В восьмидесятых годах имя Сурикова стало уже одним из самых признанных имен необъятной России. Его можно было услышать не только на художественных выставках в Москве и Петербурге. Все мыслящие люди того времени радостно произносили это имя повсюду, и в далекой, родной художнику Сибири. Лев Николаевич Толстой, приезжая из Ясной Поляны в Москву, частенько заходил в скромную квартирку Сурикова побеседовать с Василием Ивановичем о жизни, человеческих характерах и искусстве.
Все современники, знавшие художника в личной жизни, в быту, рассказывают не только об удивительной скромности Сурикова, но и о необычной для известного художника простоте его жизненного уклада. Не было в его московской квартирке ни дорогих зеркал, ни картин в роскошных рамах, ни антикварных безделушек; простой стол, стулья да сундук, похожий на тот, в который он с любопытством заглядывал в детстве.
Московская квартирка Сурикова — это словно краешек Сибири: о Сибири напоминали вещи и привычки хозяина. В счастливые минуты, когда все шло на лад и быстро подвигалась работа, Суриков снимал со стены старую свою, еще привезенную из Красноярска, гитару и напевал старинные песни. Вспоминался широкий Енисей, запах кедровых шишек, туго набитых орехами, деревянные домики родного и милого Красноярска.
Часто в письмах к матери Василий Иванович просил:
«Вот что, мама: пришли мне… сушеной черемухи. Тут есть и апельсины и ананасы, груши и сливы, а черемухи родной нет».
Просьба, понятная только сибирякам, знающим, что такое пироги с начинкой из молотой черемухи.
Время от времени Суриков расставался с московскими и петербургскими знакомыми и уезжал к родным в Красноярск. Но весной 1889 года Василий Иванович неожиданно покинул Москву и уехал в Сибирь с уверенностью, что он уже никогда не вернется в свою московскую квартиру.
Семью Суриковых постигло страшное горе.
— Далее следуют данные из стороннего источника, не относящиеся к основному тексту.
/-- **`ζ(k) → 0`**: both terms are geometric in `k` with ratio `< 1`. [folklore] -/
theorem tendsto_zeta {μ θ lam0 C : ℝ} {m₀ : ℕ} (hμ0 : 0 < μ) (hμ : μ < lam0) (hθ : θ < 1) :
    Tendsto (fun k : ℕ => (2 : ℝ) ^ (μ * m₀) * (2 : ℝ) ^ (-(μ * (1 - θ) * k)) +
        C / (1 - (2 : ℝ) ^ (μ - lam0)) * (2 : ℝ) ^ ((μ - lam0) * k)) atTop (𝓝 0) := by
  have two : (0 : ℝ) ≤ 2 := by norm_num
  have h1 : ∀ k : ℕ, (2 : ℝ) ^ (-(μ * (1 - θ) * k)) = ((2 : ℝ) ^ (-(μ * (1 - θ)))) ^ k :=
    fun k => by rw [← Real.rpow_natCast, ← Real.rpow_mul two]; ring_nf
  have h2 : ∀ k : ℕ, (2 : ℝ) ^ ((μ - lam0) * k) = ((2 : ℝ) ^ (μ - lam0)) ^ k :=
    fun k => by rw [← Real.rpow_natCast, ← Real.rpow_mul two]
  have r1 : (2 : ℝ) ^ (-(μ * (1 - θ))) < 1 :=
    Real.rpow_lt_one_of_one_lt_of_neg (by norm_num) (by nlinarith)
  have r2 := two_rpow_sub_lt_one hμ
  have t1 := tendsto_pow_atTop_nhds_zero_of_lt_one (Real.rpow_nonneg two _) r1
  have t2 := tendsto_pow_atTop_nhds_zero_of_lt_one (Real.rpow_nonneg two _) r2
  have := (t1.const_mul ((2 : ℝ) ^ (μ * m₀))).add (t2.const_mul (C / (1 - (2 : ℝ) ^ (μ - lam0))))
  simp only [mul_zero, add_zero] at this
  refine this.congr fun k => ?_
  simp only [h1, h2]

/-! ## A weighted geometric tail bound -/

/-- **Weighted geometric tail.** If for every `j ≥ J` the `B^j`-weighted mass of `{g ≥ j}`
inside `S` is at most `D r^j` (`0 ≤ r < 1`), then `∑_{x ∈ S, g x ≥ J} B^{g x} w x ≤ D r^J/(1-r)`
(slice by the value of `g`, sum the geometric series). [folklore] -/
theorem tail_sum_le (S : Finset X) (g : X → ℕ) (w : X → ℝ) (hw : ∀ x, 0 ≤ w x) (B D r : ℝ)
    (hB : 0 ≤ B) (hD : 0 ≤ D) (hr0 : 0 ≤ r) (hr1 : r < 1) (J : ℕ)
    (hyp : ∀ j : ℕ, J ≤ j → B ^ j * ∑ x ∈ S with j ≤ g x, w x ≤ D * r ^ j) :
    ∑ x ∈ S with J ≤ g x, B ^ g x * w x ≤ D * r ^ J / (1 - r) := by
  classical
  set T : Finset X := S.filter fun x => J ≤ g x with hT
  set Im : Finset ℕ := T.image g with hIm
  have hfib : ∑ x ∈ T, B ^ g x * w x = ∑ j ∈ Im, ∑ x ∈ T with g x = j, B ^ g x * w x :=
    (Finset.sum_fiberwise_of_maps_to (fun x hx => Finset.mem_image_of_mem g hx) _).symm
  rw [hfib]
  have hJj : ∀ j ∈ Im, J ≤ j := fun j hj => by
    obtain ⟨x, hx, rfl⟩ := Finset.mem_image.1 hj
    exact (Finset.mem_filter.1 hx).2
  -- each slice is bounded by `D r^j`
  have hslice : ∀ j ∈ Im, ∑ x ∈ T with g x = j, B ^ g x * w x ≤ D * r ^ j := by
    intro j hj
    calc ∑ x ∈ T with g x = j, B ^ g x * w x
        = B ^ j * ∑ x ∈ T with g x = j, w x := by
          rw [Finset.mul_sum]
          refine Finset.sum_congr rfl fun x hx => ?_
          rw [(Finset.mem_filter.1 hx).2]
      _ ≤ B ^ j * ∑ x ∈ S with j ≤ g x, w x := by
          refine mul_le_mul_of_nonneg_left ?_ (pow_nonneg hB _)
          refine Finset.sum_le_sum_of_subset_of_nonneg ?_ fun x _ _ => hw x
          intro x hx
          simp only [hT, Finset.mem_filter] at hx ⊢
          exact ⟨hx.1.1, hx.2 ▸ le_rfl⟩
      _ ≤ D * r ^ j := hyp j (hJj j hj)
  -- the slices lie in `[J, M]`
  set M : ℕ := Im.sup id with hM
  have hsub : Im ⊆ Finset.Ico J (M + 1) := fun j hj =>
    Finset.mem_Ico.2 ⟨hJj j hj, Nat.lt_succ_of_le (Finset.le_sup (f := id) hj)⟩
  calc ∑ j ∈ Im, ∑ x ∈ T with g x = j, B ^ g x * w x
      ≤ ∑ j ∈ Im, D * r ^ j := Finset.sum_le_sum hslice
    _ ≤ ∑ j ∈ Finset.Ico J (M + 1), D * r ^ j :=
        Finset.sum_le_sum_of_subset_of_nonneg hsub fun j _ _ =>
          mul_nonneg hD (pow_nonneg hr0 _)
    _ = D * ∑ j ∈ Finset.Ico J (M + 1), r ^ j := by rw [Finset.mul_sum]
    _ ≤ D * (r ^ J / (1 - r)) :=
        mul_le_mul_of_nonneg_left (geom_sum_Ico_le_of_lt_one hr0 hr1) hD
    _ = D * r ^ J / (1 - r) := by ring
Самое трагическое событие в личной жизни художника было записано казенными словами в дошедшем до нас официальном документе:
«Означенная на обороте сего диплома жена классного художника Василия Ивановича Сурикова Елизавета Августовна Сурикова апреля 8 дня 1888 года скончалась и того же месяца 11 дня погребена на Ваганьковском кладбище…»
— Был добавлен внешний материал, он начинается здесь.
import Summits.Ventures.PercRepro.S2ClusterLeverB
import Summits.Ventures.PercRepro.S2TwelveSixK1

/-!
# PercRepro — S2: THE REMAINING SPREAD ROWS BY THE CLUSTER LEVER — `(13, 6)` AT `t = 6, 7, 8` AND THE SCALED `(12, 6)` AT `t = 6, 7, 8`
(p7, gen 15; sub-claim S2)

Each row: three pairwise disjoint triangles (the three-set counts of `S2ThreeSetCounts`) or, by
`S2.exists_clusters_of_no_three_disjoint`, two disjoint clusters of nullities `3, 3` (or `3, 2` with the small cluster on `≤ 5`
points) — every cobasis has `≥ k₁ + k₂` points and every top `5`-set `≥ k₁ + k₂ − 2` points in their union
(`S2.top_sets_le_of_clusters`): `(13, 6)`: `U ≤ 10010` (`3, 3`) or `≤ 15345` (`3, 2`) against `16460 / 16423 / 16386` at `t = 6 / 7 / 8`
(**`c025_thirteen_six_cf_spread_six_to_eight`**, hence **`c025_thirteen_six_cf_spread_ge_six`**); `(12, 6)` at `K₁ = 10219`:
`U ≤ 12738` against `16206 / 16126 / 16066` (**`c025_twelve_six_cfk1_spread_six_to_eight`**). Nothing about any cell or the
window is claimed. Axioms: standard.
-/

open scoped Matroid

namespace PercRepro

namespace ThmN

open Set

variable {α : Type}
/-- **The boundary term is small in mean square**: for the boundary pair-creation sum
`D_∂ = Σ_{x ∉ ι(W)} Σ_{w : x ∼ ι w} ε_{ι w} K(x, ι w)` with `n_∂` terms, `Re φ(D_∂ D_∂ᴴ) ≤ 4 n_∂²`; here
`n_∂ ≤ k · (|V| − |W|)` when every site has at most `k` inner neighbours. [cite: BratteliRobinsonI1987, Lemma 2.3.10] -/
theorem re_map_boundary_mul_conjTranspose_le (hφ : ∀ A, 0 ≤ φ (Aᴴ * A)) (hφH : ∀ A, φ Aᴴ = star (φ A))
    (hφ1 : φ 1 = 1) (G : SimpleGraph V) [DecidableRel G.Adj] (ι : W ↪ V) (ε : V → ℤˣ) (k : ℕ)
    (hdeg : ∀ x : V, #(univ.filter fun w : W => G.Adj x (ι w)) ≤ k) :
    (φ ((∑ x ∈ (univ.map ι)ᶜ, ∑ w, if G.Adj x (ι w) then
          ((ε (ι w) : ℤ) : ℂ) • (creation (orb x 0) * creation (orb (ι w) 1) - creation (orb x 1) * creation (orb (ι w) 0))
          else 0) *
        (∑ x ∈ (univ.map ι)ᶜ, ∑ w, if G.Adj x (ι w) then
          ((ε (ι w) : ℤ) : ℂ) • (creation (orb x 0) * creation (orb (ι w) 1) - creation (orb x 1) * creation (orb (ι w) 0))
          else 0)ᴴ)).re ≤
      4 * ((k : ℝ) * (Fintype.card V - Fintype.card W)) ^ 2 := by
  classical
  set K : V → V → Matrix (Finset (Orb V)) (Finset (Orb V)) ℂ := fun x z =>
    creation (orb x 0) * creation (orb z 1) - creation (orb x 1) * creation (orb z 0) with hK
  set B : Finset (V × W) := ((univ.map ι)ᶜ ×ˢ (univ : Finset W)).filter fun p => G.Adj p.1 (ι p.2) with hB
  have hD : (∑ x ∈ (univ.map ι)ᶜ, ∑ w, if G.Adj x (ι w) then ((ε (ι w) : ℤ) : ℂ) • K x (ι w) else 0) =
      ∑ p ∈ B, ((ε (ι p.2) : ℤ) : ℂ) • K p.1 (ι p.2) := by
    rw [hB, sum_filter, ← sum_product']
  -- the number of boundary pairs
  have hcardB : (#B : ℝ) ≤ (k : ℝ) * (Fintype.card V - Fintype.card W) := by
    have h1 : #B ≤ ∑ x ∈ (univ.map ι)ᶜ, #(univ.filter fun w : W => G.Adj x (ι w)) := by
      rw [hB, card_filter, sum_product]
      refine (sum_le_sum fun x _ => ?_).trans le_rfl
      rw [← card_filter]
    have h2 : ∑ x ∈ (univ.map ι)ᶜ, #(univ.filter fun w : W => G.Adj x (ι w)) ≤ #((univ.map ι)ᶜ : Finset V) * k :=
      (sum_le_sum fun x _ => hdeg x).trans (by rw [sum_const, smul_eq_mul])
    have h3 : #((univ.map ι)ᶜ : Finset V) = Fintype.card V - Fintype.card W := by
      rw [card_compl, card_map, card_univ]
    have hle : Fintype.card W ≤ Fintype.card V := Fintype.card_le_of_embedding ι
    have h4 : (#B : ℝ) ≤ ((Fintype.card V - Fintype.card W : ℕ) : ℝ) * k := by
      rw [← h3]; exact_mod_cast h1.trans h2
    rw [Nat.cast_sub hle] at h4
    linarith
  -- each term has `Re φ(y yᴴ) ≤ 4`
  have hterm : ∀ p ∈ B, (φ ((((ε (ι p.2) : ℤ) : ℂ) • K p.1 (ι p.2)) * (((ε (ι p.2) : ℤ) : ℂ) • K p.1 (ι p.2))ᴴ)).re ≤ 4 := by
    intro p _
    have hεε : ((ε (ι p.2) : ℤ) : ℂ) * star ((ε (ι p.2) : ℤ) : ℂ) = 1 := by
      rcases Int.units_eq_one_or (ε (ι p.2)) with h | h <;> simp [h]
    rw [conjTranspose_smul, smul_mul_assoc, mul_smul_comm, smul_smul, hεε, one_smul]
    exact re_map_pairCreationBond_mul_conjTranspose_le_four φ hφ hφH hφ1 p.1 (ι p.2)
  have hsum := re_map_sum_mul_conjTranspose_le φ hφ hφH B (fun p => ((ε (ι p.2) : ℤ) : ℂ) • K p.1 (ι p.2))
  have hsum' : ∑ p ∈ B, (φ ((((ε (ι p.2) : ℤ) : ℂ) • K p.1 (ι p.2)) * (((ε (ι p.2) : ℤ) : ℂ) • K p.1 (ι p.2))ᴴ)).re ≤
      #B * 4 := by
    have := sum_le_sum hterm
    rwa [sum_const, nsmul_eq_mul] at this
  have hB0 : (0 : ℝ) ≤ #B := Nat.cast_nonneg _
  simp only [hK] at hD hsum hsum'
  rw [hD]
  calc _ ≤ (#B : ℝ) * ∑ p ∈ B, _ := hsum
    _ ≤ (#B : ℝ) * (#B * 4) := mul_le_mul_of_nonneg_left hsum' hB0
    _ = 4 * (#B : ℝ) ^ 2 := by ring
    _ ≤ 4 * ((k : ℝ) * (Fintype.card V - Fintype.card W)) ^ 2 := by
        have := mul_self_le_mul_self hB0 hcardB
        nlinarith [this]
20 апреля 1888 года Суриков написал письмо брату, начинавшееся необычными, переходящими в шопот словами: «Прочти один».
«…Жизнь моя надломлена; что будет дальше, и представить себе не могу», — писал Суриков.
Мы знаем со слов художника М. В. Нестерова, как мучительно переживал свое горе Василий Иванович.
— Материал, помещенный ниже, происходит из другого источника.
import Mathlib
import Summits.Ventures.CertifiedArithmetic.LowPrec.OptW11CertTableA
import Summits.Ventures.CertifiedArithmetic.LowPrec.OptW11CertTableB
import Summits.Ventures.CertifiedArithmetic.LowPrec.OptW11CertTableC
import Summits.Ventures.CertifiedArithmetic.LowPrec.OptW11CertTableD

/-!
# Opt / S15(i) — the W11 window is block-SSE optimal for every block of `k ≤ 27` elements (part 4 of 4: assembly)

HONEST FRAMING (venture CertifiedArithmetic / cell `pub-lowprec`, seat OPT, gen 19): certified error
envelopes and provably optimal rounding/accumulation schemes for low-precision formats under stated
cost models; every table by two implementations; no hardware or vendor claims.

SETTING (`OptW11Cert`): E2M1 elements, saturating round-to-nearest, block SSE; block scales on the law-free
E4M3-type grid `X = M · 2^e`, `8 ≤ M ≤ 15`, `e ∈ ℤ` (`IsMant3Scale`; the E4M3 code values are the members of
this grid inside the format's exponent range).  `w11X r e = w11sY r / 32 · 2^e` is the grid scale of relative code
index `r` at base exponent `e` (consecutive indices are consecutive grid scales, `w11X_isMant3Scale`); a block
with maximum `a` is in CLASS `(m, e)`, `m ≤ 7`, when `6 · w11X (m+15) e < a ≤ 6 · w11X (m+16) e`, i.e. the least
non-clipping grid scale `c_nc` has index `m + 16`; its W11 WINDOW is the eleven grid scales of indices
`m + 12, …, m + 22` (`c_nc - 4, …, c_nc + 6`).

THEOREM S15(i) (`w11_window_optimal`, OPT g18 `OPTIMA.md` Theorem S15(i); the converse half — a block of
`k = 28` elements whose SSE-optimal grid scale lies outside the window — is `OptW11Violation.w11_violated`):
for every block `x` of `k ≤ 27` elements `0 ≤ x i ≤ x i₀` in class `(m, e)` and every grid scale `X`, some window
scale `w11X (m + w + 12) e`, `w ≤ 10`, has `blockSSE (· / 2) x ≤ blockSSE (X / 2) x`.  Consequently an exhaustive
search of the eleven window codes returns a block-SSE-optimal E4M3-type scale whenever `k ≤ 27` (in particular for
the NVFP4 block size `k = 16`), and `27` is sharp.
PROOF: normalise by `2^{-e}` (`blockSSE_mul_left`); a competitor at least 17 codes below `c_nc`, or finer than
every indexed scale, loses to `c_nc` itself (`w11_tail`: it clips the maximum by more than `23/6 · X_nc` while
`c_nc` is within `X_nc/4` of every helper below `2 X_nc` and never worse above); offsets `-16 … -5` are the 96
kernel-checked LP certificates (`w11CellWinA/B/C/D` + `W11Cert.sound`); offsets `-4 … 6` are the window; an offset
`≥ 7` is reduced by whole binades (`e2m1_halving_le_14`: halving the scale never hurts an element below `7 X`)
to an offset in `-1 … 6`.
-/

namespace Summit.Ventures.CertifiedArithmetic.LowPrec.Opt

section Exact

variable {K : Type*} [Field K] [LinearOrder K] [IsStrictOrderedRing K]

/-! ### scaling and nesting of the element error -/

/-- the element error is positively homogeneous: `err(κ s, κ y) = κ err(s, y)` -/
theorem err_mul_left {B : Finset ℕ} (hB : B.Nonempty) {κ : K} (hκ : 0 < κ) (s y : K) :
    err hB (κ * s) (κ * y) = κ * err hB s y := by
  have key : ∀ n : ℕ, |κ * y - κ * s * (n : K)| = κ * |y - s * (n : K)| := fun n => by
    rw [show κ * y - κ * s * (n : K) = κ * (y - s * n) by ring, abs_mul, abs_of_pos hκ]
  apply le_antisymm
  · obtain ⟨v, hv, he⟩ := Finset.exists_mem_eq_inf' (sgrid_nonempty hB s) (fun v => |y - v|)
    obtain ⟨n, hn, rfl⟩ := Finset.mem_image.mp hv
    have h1 : err hB (κ * s) (κ * y) ≤ |κ * y - κ * s * (n : K)| := gridDist_le_of_mem _ (mem_sgrid hn)
    have h2 : err hB s y = |y - s * (n : K)| := he
    rw [h2, ← key n]
    exact h1
  · obtain ⟨v, hv, he⟩ := Finset.exists_mem_eq_inf' (sgrid_nonempty hB (κ * s)) (fun v => |κ * y - v|)
    obtain ⟨n, hn, rfl⟩ := Finset.mem_image.mp hv
    have h1 : err hB s y ≤ |y - s * (n : K)| := gridDist_le_of_mem _ (mem_sgrid hn)
    have h2 : err hB (κ * s) (κ * y) = |κ * y - κ * s * (n : K)| := he
    rw [h2, key n]
    exact mul_le_mul_of_nonneg_left h1 hκ.le

/-- the block SSE is homogeneous of degree two -/
theorem blockSSE_mul_left {B : Finset ℕ} (hB : B.Nonempty) {κ : K} (hκ : 0 < κ) (s : K) {k : ℕ}
    (x : Fin k → K) : blockSSE hB (κ * s) (fun i => κ * x i) = κ ^ 2 * blockSSE hB s x := by
  simp only [blockSSE, err_mul_left hB hκ, mul_pow, Finset.mul_sum]

/-- NESTING up to `7 X`: halving the scale never increases the error of an element `y ≤ 14 s` (the coarse grid
points `16 s`, `24 s` are dominated by `12 s` there, all others are fine grid points) -/
theorem e2m1_halving_le_14 {s y : K} (hs : 0 ≤ s) (hy : y ≤ 14 * s) :
    err e2m1Lo_ne s y ≤ err e2m1Lo_ne (2 * s) y := by
  unfold err
  refine gridDist_mono_of_forall _ _ (fun a ha => ?_)
  obtain ⟨n, hn, rfl⟩ := Finset.mem_image.mp ha
  by_cases h2n : 2 * n ∈ e2m1Lo
  · exact ⟨s * ((2 * n : ℕ) : K), mem_sgrid h2n, le_of_eq (by push_cast; ring_nf)⟩
  · have hn' : n = 8 ∨ n = 12 := by
      have : n = 0 ∨ n = 1 ∨ n = 2 ∨ n = 3 ∨ n = 4 ∨ n = 6 ∨ n = 8 ∨ n = 12 := by simpa [e2m1Lo] using hn
      rcases this with rfl | rfl | rfl | rfl | rfl | rfl | rfl | rfl <;>
        first | exact absurd (by decide) h2n | simp
    refine ⟨s * ((12 : ℕ) : K), mem_sgrid (by decide), ?_⟩
    have hneg := neg_le_abs (y - 2 * s * (n : K))
    rcases hn' with rfl | rfl <;>
    · push_cast at hneg ⊢
      rw [abs_le]
      constructor <;> linarith

/-- whole binades up never help a block below `7 X(s)` -/
theorem blockSSE_binade_mono {s : K} (hs : 0 ≤ s) {k : ℕ} (x : Fin k → K) (h14 : ∀ i, x i ≤ 14 * s) :
    ∀ q : ℕ, blockSSE e2m1Lo_ne s x ≤ blockSSE e2m1Lo_ne (2 ^ q * s) x := by
  intro q
  induction q with
  | zero => simp
  | succ q ih =>
      refine ih.trans ?_
      rw [show (2 : K) ^ (q + 1) * s = 2 * (2 ^ q * s) by ring]
      simp only [blockSSE]
      refine Finset.sum_le_sum fun i _ => pow_le_pow_left₀ (e2m1_err_nonneg _ _) ?_ 2
      have hq : (1 : K) ≤ 2 ^ q := one_le_pow₀ (by norm_num)
      have hqs : s ≤ 2 ^ q * s := le_mul_of_one_le_left hs hq
      have h14' : x i ≤ 14 * (2 ^ q * s) := by linarith [h14 i]
      exact e2m1_halving_le_14 (mul_nonneg (pow_nonneg (by norm_num) q) hs) h14'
«Иногда, в вьюгу и мороз, в осеннем пальто он бежал на Ваганьково и там, на могиле, плача горькими слезами, взывал, молил покойницу — о чем? О том ли, что она оставила его с сиротами, о том ли, что плохо берег ее? Любя искусство больше жизни, о чем плакался, о Чем скорбел тогда Василий Иванович, валяясь у могилы в снегу, — кто знал, о чем тосковала душа его?»
Почти год прожил он в неисходном отчаянии в опустевшей московской квартире, а потом, забрав детей, бросил все и уехал.
Первый раз возвращался художник на родину, в Сибирь, не вглядываясь в ее просторы, не любуясь широтой ее рек, необъятностью степей, ее сосновых, еловых, кедровых лесов. В переживавшей тяжелую утрату душе не возникало ни одного замысла. Впервые за всю жизнь ни одно лицо, встреченное во время продолжительного пути на ямских и почтовых от Урала, где заканчивалась железная дорога, до Красноярска, не заинтересовало ушедшего в свои думы художника своим выражением, улыбкой, блеском глаз. Думы Василия Ивановича на этот раз были далеки от искусства. Ему казалось, что со смертью жены, самого близкого человека на земле, он утратил все и никогда не сможет радоваться жизни, людям, природе, без чего нельзя заниматься живописью.